But then, 100 years ago, somebody threw it, and the forward pass lifted the sport out of the mud and, eventually, into the cultural mainstream. Much of football's popularity and excitement, as well as its strategy and appeal, derive from something that started, somewhat ingloriously, in 1906.
On Oct. 27, 1906, George "Peggy" Parratt of the Massillon Tigers passed to Don "Bullet" Riley for what was the first completion in a professional football game. The very first pass, though, already had been thrown. On Sept. 5, 1906, in his second attempt, Bradbury Robinson of Saint Louis University completed a 20-yard pass to Jack Schneider.
Massillon and St. Louis both won. But the big winner, as it turned out, was football. For some, the college game was so profitable that even without reform, and despite faculty and civic protest, the mayhem might have continued. But the forward pass, at the very least, "saved football from itself," as Roland Lazenby of Virginia Tech put it. His Going Deep, a history of the forward pass, will be out next year.
Rough beginning
Yes, the forward pass saved football from itself, or from what it was back in 1905. With its origins in rugby, football had not yet traveled very far from home. Players wearing no helmets or padding would charge toward the line of scrimmage before the snap, arms might be interlocked, and then there would be a jarring confluence of force and power, with players sometimes biting, kicking and punching one another.

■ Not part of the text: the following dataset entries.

import Summits.MatrixMultiplication.MatrixMultiplication.Theorems.AbelianSTPPCensusTAStatEDefs

/-!
# T_A static certificate, range `6380 … 6779` (t*-indexed linear checker with the k-member tree at `τ = 2371/1000`): kernel evaluation, the shape checks of the tree-heavy volumes `3840` on order sub-ranges of at most 60 orders and ≈ 15000 tree nodes (one theorem per (volume, sub-range): bounded kernel recursion depth and memory)

Cell mm-stpp (rung F-M1), tier T_A = «beat `2.371`, the record exponent (ADVXXZ'25 / DEK+26 rounded)»; checker in `AbelianSTPPCensusTAStatEDefs.lean`, table and bucket lists in `AbelianSTPPCensusTAStatEData.lean`
(pattern: theory g12's `AbelianSTPPCensusTAStatDDom*/DCk*.lean`).  `decide` with kernel reduction (standard axioms; no `native_decide`), `Elab.async false`;
consumed by `TAStatE.checkV_sound` / `TAStatE.domV_sound` / `TAStatE.m2V_sound` in the leaf `AbelianSTPPCensusLeafTA6779Closed.lean`.
WHAT THIS IS NOT: arithmetic on shape lists only; no statement about STPP families or `ω`.
-/

set_option linter.dupNamespace false
set_option autoImplicit false
set_option Elab.async false

namespace Summit.MatrixMultiplication.MatrixMultiplication.Theorems.TAStatE

set_option maxHeartbeats 0 in
/-- Heavy volume `3840`, orders `6454 … 6454` (8213 tree nodes): every sorted candidate shape passes `checkShape 6454 6454`. [original] -/
theorem ck3840t22 : TAStatE.checkV 6454 6454 1 3840 = true := by decide +kernel

set_option maxHeartbeats 0 in
/-- Heavy volume `3840`, orders `6455 … 6455` (8185 tree nodes): every sorted candidate shape passes `checkShape 6455 6455`. [original] -/
theorem ck3840t23 : TAStatE.checkV 6455 6455 1 3840 = true := by decide +kernel

set_option maxHeartbeats 0 in
/-- Heavy volume `3840`, orders `6456 … 6456` (8164 tree nodes): every sorted candidate shape passes `checkShape 6456 6456`. [original] -/
theorem ck3840t24 : TAStatE.checkV 6456 6456 1 3840 = true := by decide +kernel

set_option maxHeartbeats 0 in
/-- Heavy volume `3840`, orders `6457 … 6457` (8065 tree nodes): every sorted candidate shape passes `checkShape 6457 6457`. [original] -/
theorem ck3840t25 : TAStatE.checkV 6457 6457 1 3840 = true := by decide +kernel

end Summit.MatrixMultiplication.MatrixMultiplication.Theorems.TAStatE
import Summits.NavierStokesRegularity.NavierStokesRegularity.Theorems.EulerZoomLiouvillePowerGaugeEulerLiouvilleNeedleThinFastExits

/-!
# Thin fast exits WITHOUT SYMMETRY — STRONG FORM: the band-law exponent `2+ρ`
# (plate t39d of ROUND-38/39 «the waiting-time exponent»; crux E `PowerGaugeEulerLiouville`,
# stmt-NavierStokesRegularity-19832)

LANDING PLATE prepared by nsreg-p2 g33 (TEXT custody, DIRECTOR-NS #199 (1)) for a keyed PROVER hand
(`--supports stmt-NavierStokesRegularity-19832 --as helper`).  No Euler content, NO SYMMETRY.

`thinFastExits_strong`: for a `C¹` field `U` on `ℝ³` with ball budgets `∫_{B_L}‖U‖² ≤ c_A L^{1−2ρ}`,
`∫_{B_L}‖DU‖² ≤ c_E L^{1−ρ}` (`L ≥ 1`, `0 ≤ ρ ≤ ½`) and every `R ≥ 1`, the `γ`-fast points of the spheres of good squared
radii `G ⊆ [R², 4R²]` (`|G| ≥ R²`) lie in a measurable `N ⊆ B̄_{2R}` with
`volume N · ∫⁻_N ‖U‖² ≤ C · R⁴ · exp(−(μ/4) · R^{2+ρ})`, `μ = min 1 (γ²/(614400·(bandConst+1)·(2c_A+2c_E+2)))`,
`C = (c_A+1)(192 + 9216(2c_A+1)/γ²)` — LITERALLY the hypothesis `hthinS` (κ = 1, `e = 2+ρ`, `β = μ/4`) of
`NeedleRace.curl_eq_zero_of_powerClock_of_strongThinExits` (ns-ezl-w2 g3, `…NeedleClockThreshold`).  Hence the POWER
THRESHOLD of ROUND-38 (T_pow) for a general profile: a residence clock of strength `c′R^{2+ρ}` with `6γc′ < μ/4` forces
`curl U ≡ 0`.  Proof: `thinFastExits_structural` (plate t39c-C) with the SHARP thresholds `𝒜 ≤ 48a·R^{−2ρ}`,
`ℰ ≤ 48e·R^{−ρ}` and the band number `J = ⌊μR^{2+ρ}⌋`, admissible because `J²𝒜 ∝ R⁴` and `J·R²ℰ ∝ R⁴`; radii with
`μR^{2+ρ} < 1` are served by the trivial tube `N = B̄_{2R}` (`exp(−(μ/4)R^{2+ρ}) ≥ e^{−1/4} ≥ ½` there).
[arithmetic over plates t39b, t39c-A/B/C/D]
-/

set_option linter.dupNamespace false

With a firm hold of a jersey and a timely release, players could slingshot a teammate into or over the pile. Injuries were commonplace, and deaths hardly unusual. "There was [in 1905] quite a show in the reporting of football deaths," Lazenby said. "One newspaper reported as many as 50."
But some of the reported deaths, he said, may not have resulted directly from football. On the other hand, some players apparently died from their football injuries long after the games were played, said Jerry Vickery, the curator of the Missouri Sports Hall of Fame, and so may not have been included in the original compilations.
At least 24 people died from football injuries in 1905. "There was no question," Lazenby said, "that football had become controversial, and for good reason."
Speaking before a Harvard group in the fall of 1905 and sounding as if he were ready to see an end of college football, Roosevelt said, "It is a bad thing for any college man to grow to regard sport as the serious business of life."
When two players died in separate games on Nov. 25, with a photograph of one of the bloodied bodies featured on the front page of a New York newspaper, the controversy reached a boiling point. And so Roosevelt called for a meeting to discuss the problem, saying "citadels of learning" should not become "theaters of brutality." Roosevelt's oldest son, Theodore Jr., played football at Harvard. And although the president's intervention in the football controversy might have been, in part, a nod to public relations, as Lazenby suggested, history generally credits Roosevelt with encouraging the reform that saved the game from itself.
Making a change
With the start of the 1906 season, thanks to a rules committee that would evolve into the National Collegiate Athletic Association, the forward pass became part of football. By opening up the game and creating a neutral zone, the sport, the committee believed, would become safer. But while making it possible, the new rules hardly encouraged passing. A completed pass in the end zone wasn't a touchdown, but a touchback. An incomplete pass that went out of bounds resulted in a turnover. Passing wasn't permitted within 5 yards of the line of scrimmage. But, of course, the rules would change many times over the years, starting in 1908, to encourage more and more passing, in both the college and professional games.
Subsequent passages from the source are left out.